A situação é crítica, mas não irreversível. O Campeonato Brasileiro ainda tem metade do caminho a percorrer. No entanto, se o ataque continuar passando em branco e a defesa repetir atuações como a de hoje, o fantasma da Série B pode voltar a assombrar a Toca da Raposa. A torcida, que sempre lota o Mineirão, merece mais. O elenco precisa reagir já na próxima rodada, contra o Fluminense, no Maracanã.
O presidente do clube já convocou uma reunião para a segunda-feira. O técnico pode estar com os dias contados? Nos bastidores, especula-se que a diretoria já sondou alguns nomes no mercado. Mas trocar de treinador não é garantia de sucesso. Mais do que isso, o time precisa de um padrão de jogo, de vontade e, principalmente, de gols.

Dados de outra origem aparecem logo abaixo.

/-!
# N19 (NE7, s3 ALTERNATIVE CURRENCY) — The Riesz-product laws: independent lacunary toggles

Module 101 of the `dag-n19-e` lineage (CURRENCY-MAP v4 open item (y)).  For a finite set `A` of LEVELS and a scale
`|c| ≤ 1`, the RIESZ-PRODUCT LAW `λ_A` is the law of `c·cos φ` under the density
`ρ_A(φ)∕π = (1∕π)∏_{e∈A}(1 + cos(8^{e+1}φ))` on `[0,π]` — a probability law on `[−|c|,|c|] ⊆ [−1,1]` (module 100:
`∫_0^π ρ_A = π`).  ★ `exists_rieszLaws` packages the family with its integral formula
`∫f dλ_A = (1∕π)∫_0^π f(c·cos φ)ρ_A(φ)dφ`; everything else is proved FROM THAT FORMULA:

* `integral_toggle_sub`: TOGGLING a level `e ∉ A` changes `∫f dλ` by `(1∕π)∫_0^π f(c cos φ)cos(8^{e+1}φ)ρ_A(φ)dφ`;
* ★ `moment_toggle_eq`: the moments `j ≤ 6·8^e` DO NOT MOVE (module 100 (c′)), whatever the other active levels;
  `abs_moment_toggle_sub_le`: every moment moves by `≤ |c|^j` (the uniform-moment currency at scale `½`);
* ★ `abs_mgf_toggle_sub_le`: on the window `|t| ≤ l₀` with `2l₀ ≤ 6·8^e + 2` the mgf moves by
  `≤ 2l₀^{6·8^e+1}∕(6·8^e+1)!` (module 71's Taylor remainder `abs_exp_sub_taylor_le`; the Taylor polynomial is
  invisible by the frozen moments) and ★ `abs_cgf_toggle_sub_le`: the cgf by `e^{l₀}`× that (module 64);
* ★ `integral_rieszTest_toggle_sub` (scale `1`): the polynomial test `(1−x²)T_n(x)∕(4n)`, `n = 8^{e+1}` —
  `1`-Lipschitz and `1∕(4n)`-bounded on `[−1,1]` (`rieszTest_lipschitz_bound`, Mathlib's
  `one_sub_X_sq_mul_derivative_T_eq_poly_in_T` + `abs_eval_T_real_le_one`) — is paid EXACTLY `1∕(16n)` by the toggle
  (module 100 (d′): `(1−cos²φ)T_n(cos φ) = sin²φ·cos(nφ)`).

So every level can be switched on or off at any time, at ITS OWN window price and with ITS OWN payment, whatever
the other levels do — the device that frees module 75's threshold from the monotonicity of the remainder (module 102).

HONEST FRAMING: [folklore] (Riesz products, Zygmund *Trigonometric Series* V.7, in the arcsine road's coordinates of
module 95) over Mathlib and modules 64 ∕ 71 ∕ 100 BY NAME; TOY laws; no scheme object, no consumer in the DAG today;
nothing of Bałaban's is instantiated; NE7 is NOT PRINTED and NOT proved here; N19 is NOT discharged; count-neutral.
One finite 𝕋⁴ programme at fixed ε; nothing continuum ∕ OS ∕ mass-gap ∕ Clay.  0 `def` ∕ 0 `sorry`.
-/

noncomputable section
/-- From the two `CM inclusions` on `V₊ = ker(Ψ^* - i√p)` to the two on `V₋ = ker(Ψ^* + i√p)`, by
conjugation: `im Pr ∩ V₋ ⊆ H^{1,0}`. [cite: vanGeemen1994HodgeAV, 5.7] -/
theorem cm_range_inf_eigenspace_neg_le (hY : Y.dim = 2 * k)
    (Pr : complexBetti Y.X 1 →ₗ[ℂ] complexBetti Y.X 1) (hPr : IsIdempotentElem Pr)
    (hPrrat : ∀ x, IsRationalClass x → IsRationalClass (Pr x))
    (hrange : LinearMap.range Pr ⊓
      Module.End.eigenspace (complexBetti.map Ψ.hom.hom.hom 1).hom (Complex.I * (Real.sqrt p : ℂ)) ≤
      hodgeZeroOne (Motives.isSmoothProjective_of_dim_eq' hY)) :
    LinearMap.range Pr ⊓
      Module.End.eigenspace (complexBetti.map Ψ.hom.hom.hom 1).hom (-(Complex.I * (Real.sqrt p : ℂ))) ≤
      hodgeOneZero (Motives.isSmoothProjective_of_dim_eq' hY) := by
  intro v hv
  obtain ⟨hvr, hvm⟩ := Submodule.mem_inf.1 hv
  have h1 : conjClass (ComplexPoints Y.X) 1 v ∈ LinearMap.range Pr := by
    rw [LinearMap.IsIdempotentElem.mem_range_iff hPr] at hvr ⊢
    rw [← cm_conjClass_apply hY Pr hPrrat, hvr]
  have h2 := hrange ⟨h1, cm_conjClass_mem_eigenspace_pos hvm⟩
  have h3 := conjClass_mem_hodgeOneZero (Motives.isSmoothProjective_of_dim_eq' hY) h2
  rwa [conjClass_conjClass] at h3

/-- `ker Pr ∩ V₋ ⊆ H^{0,1}`. [cite: vanGeemen1994HodgeAV, 5.7] -/
theorem cm_ker_inf_eigenspace_neg_le (hY : Y.dim = 2 * k)
    (Pr : complexBetti Y.X 1 →ₗ[ℂ] complexBetti Y.X 1)
    (hPrrat : ∀ x, IsRationalClass x → IsRationalClass (Pr x))
    (hker : LinearMap.ker Pr ⊓
      Module.End.eigenspace (complexBetti.map Ψ.hom.hom.hom 1).hom (Complex.I * (Real.sqrt p : ℂ)) ≤
      hodgeOneZero (Motives.isSmoothProjective_of_dim_eq' hY)) :
    LinearMap.ker Pr ⊓
      Module.End.eigenspace (complexBetti.map Ψ.hom.hom.hom 1).hom (-(Complex.I * (Real.sqrt p : ℂ))) ≤
      hodgeZeroOne (Motives.isSmoothProjective_of_dim_eq' hY) := by
  intro v hv
  obtain ⟨hvk, hvm⟩ := Submodule.mem_inf.1 hv
  have h1 : conjClass (ComplexPoints Y.X) 1 v ∈ LinearMap.ker Pr := by
    rw [LinearMap.mem_ker] at hvk ⊢
    rw [← cm_conjClass_apply hY Pr hPrrat, hvk, conjClass_zero]
  have h2 := hker ⟨h1, cm_conjClass_mem_eigenspace_pos hvm⟩
  have h3 := conjClass_mem_hodgeZeroOne (Motives.isSmoothProjective_of_dim_eq' hY) h2
  rwa [conjClass_conjClass] at h3
/-- **The lintegral form of (13) at print's example, constant evaluated**: for measurable `F ≥ 0` and `0 < s ≤ log(4/3)`,
`∫_{V_s} F dU = (1/2π²) ∫_{‖X‖<s} F(Θ X) |det jac X| dη(X)`, `η` = Lebesgue measure in the Pauli coordinates.
[cite: Balaban1985UV3, p. 260] [cite: Helgason2000, Ch. I §1 Thm. 1.14 (13) p. 96] -/
theorem setLIntegral_haarProbability_window_chart {s : ℝ} (hs : s ≤ chartRadius (specialUnitaryLogChart (Fin 2)))
    {F : Matrix.specialUnitaryGroup (Fin 2) ℂ → ℝ≥0∞} (hF : Measurable F) :
    ∫⁻ g in h.window s, F g ∂(haarProbability (Matrix.specialUnitaryGroup (Fin 2) ℂ)) =
      ENNReal.ofReal (1 / (2 * Real.pi ^ 2)) *
        ∫⁻ X in ball (0 : (specialUnitaryLogChart (Fin 2)).lie) s, F (h.expChart X) * jacDensity (lie_adStable_specialUnitaryGroup (n := Fin 2)) X ∂(Measure.map (fun A : EuclideanSpace ℝ (Fin 3) =>
          (⟨su2Coord A, su2Coord_mem_lie A⟩ : (specialUnitaryLogChart (Fin 2)).lie)) volume) := by
  rw [haarProbability_restrict_window_eq_smul_chartMeasure h hs, lintegral_smul_measure, smul_eq_mul,
    h.lintegral_chartMeasure (lie_adStable_specialUnitaryGroup (n := Fin 2)) _ s hF]

/-- `∫_{B(0,s)} |det jac| dη = ∫_{|A|<s} (σ/σ₀) d³A = 2π(s − sin s cos s)` — the denominator of the general theorem's
constant, in Pauli coordinates, `s ≥ 0`. [cite: Balaban1985UV3, p. 260] [cite: Helgason2000, Ch. I §1 Thm. 1.14 (13) p. 96] -/
theorem lintegral_jacDensity_ball_pauli {s : ℝ} (hs0 : 0 ≤ s) :
    ∫⁻ X in ball (0 : (specialUnitaryLogChart (Fin 2)).lie) s, jacDensity (lie_adStable_specialUnitaryGroup (n := Fin 2)) X ∂(Measure.map (fun A : EuclideanSpace ℝ (Fin 3) =>
          (⟨su2Coord A, su2Coord_mem_lie A⟩ : (specialUnitaryLogChart (Fin 2)).lie)) volume) = ENNReal.ofReal (2 * Real.pi * (s - Real.sin s * Real.cos s)) := by
  rw [setLIntegral_map measurableSet_ball (measurable_jacDensity (lie_adStable_specialUnitaryGroup (n := Fin 2))) measurable_pauli, preimage_pauli_ball,
    ← lintegral_sigmaRatio_ball_eq hs0]
  exact setLIntegral_congr_fun measurableSet_ball fun A _ => jacDensity_pauli A

/-- **THE NORMALISING CONSTANT OF p28's `lintegral_haar_specialUnitaryGroup_window_eq` AT `N = 2` IS PRINT'S `σ₀`:
`dU(V_s) / ∫_{B(0,s)} |det jac| dη = 1/2π²`** (`μ =` normalised Haar measure, `η = d³A` in Pauli coordinates,
`0 < s ≤ log(4/3)`). [cite: Balaban1985UV3, p. 260] [cite: Helgason2000, Ch. I §1 Thm. 1.14 (13) p. 96] -/
theorem haarProbability_window_div_lintegral_jacDensity {s : ℝ} (hs0 : 0 < s) (hs : s ≤ chartRadius (specialUnitaryLogChart (Fin 2))) :
    haarProbability (Matrix.specialUnitaryGroup (Fin 2) ℂ) (h.window s) /
        ∫⁻ X in ball (0 : (specialUnitaryLogChart (Fin 2)).lie) s, jacDensity (lie_adStable_specialUnitaryGroup (n := Fin 2)) X ∂(Measure.map (fun A : EuclideanSpace ℝ (Fin 3) =>
          (⟨su2Coord A, su2Coord_mem_lie A⟩ : (specialUnitaryLogChart (Fin 2)).lie)) volume) = ENNReal.ofReal (1 / (2 * Real.pi ^ 2)) := by
  rw [← h.chartMeasure_window (lie_adStable_specialUnitaryGroup (n := Fin 2)) _ hs, haarProbability_window_div_chartMeasure_window h hs0 hs]

/-- `η = d³A` in Pauli coordinates IS an additive Haar («Lebesgue») measure on `C.lie` (image of Lebesgue measure under a
linear homeomorphism `ℝ³ ≃ C.lie`). [cite: Balaban1985UV3, p. 260] -/
theorem isAddHaarMeasure_pauli : (Measure.map (fun A : EuclideanSpace ℝ (Fin 3) =>
          (⟨su2Coord A, su2Coord_mem_lie A⟩ : (specialUnitaryLogChart (Fin 2)).lie)) volume).IsAddHaarMeasure := by
  let eₗ : (Fin 3 → ℝ) →ₗ[ℝ] (specialUnitaryLogChart (Fin 2)).lie :=
    { toFun := fun x => ⟨su2Coord x, su2Coord_mem_lie x⟩
      map_add' := fun x y => Subtype.ext (su2Coord_add x y)
      map_smul' := fun c x => Subtype.ext (su2Coord_smul c x) }
  have hinj : Function.Injective eₗ := fun x y hxy => su2Coord_injective (congrArg Subtype.val hxy)
  have hsurj : Function.Surjective eₗ := fun X => by
    obtain ⟨x, hx⟩ := exists_su2Coord_eq_of_mem_lie X.2
    exact ⟨x, Subtype.ext hx⟩
  let e : EuclideanSpace ℝ (Fin 3) ≃L[ℝ] (specialUnitaryLogChart (Fin 2)).lie :=
    ((WithLp.linearEquiv 2 ℝ (Fin 3 → ℝ)).trans (LinearEquiv.ofBijective eₗ ⟨hinj, hsurj⟩)).toContinuousLinearEquiv
  have he : (fun A : EuclideanSpace ℝ (Fin 3) => (⟨su2Coord A, su2Coord_mem_lie A⟩ : (specialUnitaryLogChart (Fin 2)).lie)) = e := rfl
  rw [he]
  exact e.isAddHaarMeasure_map volume

/-- **p28's GENERAL THEOREM, CONSUMED BY NAME AT PRINT'S EXAMPLE**: `HaarExponentialChart.lintegral_haar_specialUnitaryGroup_window_eq`
at `N = 2`, `μ =` normalised Haar measure of `SU(2)`, `η = d³A` in Pauli coordinates, with its constant evaluated by
`haarProbability_window_div_lintegral_jacDensity`: `∫_{V_s} F dU = (1/2π²) ∫_{‖X‖<s} F(Θ X) |det jac X| dη(X)` for
measurable `F ≥ 0`, `0 < s ≤ log(4/3)` — the same identity as `setLIntegral_haarProbability_window_chart`, reached
through the general measure-level (13) instead of this seat's SU(2) files (the two routes agree).
[cite: Balaban1985UV3, p. 260] [cite: Helgason2000, Ch. I §1 Thm. 1.14 (13) p. 96] -/
theorem lintegral_haar_specialUnitaryGroup_two_window_eq {s : ℝ} (hs0 : 0 < s) (hs : s ≤ chartRadius (specialUnitaryLogChart (Fin 2)))
    {F : Matrix.specialUnitaryGroup (Fin 2) ℂ → ℝ≥0∞} (hF : Measurable F) :
    ∫⁻ g in (isChartRep_specialUnitaryGroup (n := Fin 2)).window s, F g
        ∂(haarProbability (Matrix.specialUnitaryGroup (Fin 2) ℂ)) =
      ENNReal.ofReal (1 / (2 * Real.pi ^ 2)) *
        ∫⁻ X in ball (0 : (specialUnitaryLogChart (Fin 2)).lie) s, F ((isChartRep_specialUnitaryGroup (n := Fin 2)).expChart X) * jacDensity (lie_adStable_specialUnitaryGroup (n := Fin 2)) X ∂(Measure.map (fun A : EuclideanSpace ℝ (Fin 3) =>
          (⟨su2Coord A, su2Coord_mem_lie A⟩ : (specialUnitaryLogChart (Fin 2)).lie)) volume) := by
  haveI : (Measure.map (fun A : EuclideanSpace ℝ (Fin 3) =>
          (⟨su2Coord A, su2Coord_mem_lie A⟩ : (specialUnitaryLogChart (Fin 2)).lie)) volume).IsAddHaarMeasure := isAddHaarMeasure_pauli
  haveI : (haarProbability (Matrix.specialUnitaryGroup (Fin 2) ℂ)).IsHaarMeasure := Measure.isHaarMeasure_haarMeasure ⊤
  rw [lintegral_haar_specialUnitaryGroup_window_eq (n := Fin 2) (Measure.map (fun A : EuclideanSpace ℝ (Fin 3) =>
          (⟨su2Coord A, su2Coord_mem_lie A⟩ : (specialUnitaryLogChart (Fin 2)).lie)) volume) (haarProbability _) hs0 hs hF,
    haarProbability_window_div_lintegral_jacDensity _ hs0 hs]

end ChartMeasure

end Literature.MathematicalPhysics.QuantumFieldTheory.Balaban1983to89.B10Eq18SigmaSU2Chart

end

Descubra como o Flamengo superou uma crise interna com um lance de xadrez nos bastidores – exemplo que o Cruzeiro poderia seguir.
Perguntas Frequentes
Quantas vezes o ataque do Cruzeiro ficou em branco em 2026?
Em 2026, o Cruzeiro já acumula três partidas consecutivas sem marcar gols no Campeonato Brasileiro. A última vez que balançou as redes foi contra o Athletico-PR, quando venceu por 1 a 0 com gol contra. Desde então, passou em branco contra São Paulo, Flamengo e Botafogo. A média de gols por jogo na competição é de apenas 0,7, uma das piores entre os times da Série A.
Qual a situação do Cruzeiro na tabela do Brasileirão 2026?
A derrota para o Botafogo deixou o Cruzeiro na 14ª posição, com 25 pontos em 20 jogos. A distância para o Z-4 é de apenas três pontos, o que acende o sinal de alerta. O time precisa urgentemente somar pontos para evitar o risco de rebaixamento, especialmente nas partidas contra adversários diretos.
Gabriel Rojas já errou outras vezes em jogos decisivos?
O lateral esquerdo Gabriel Rojas, contratado no início da temporada, teve atuações irregulares. Embora tenha começado bem, com assistências importantes, cometeu erros individuais em jogos contra Palmeiras e agora contra o Botafogo. A torcida começou a questionar sua titularidade, e o técnico pode optar por uma mudança na próxima partida.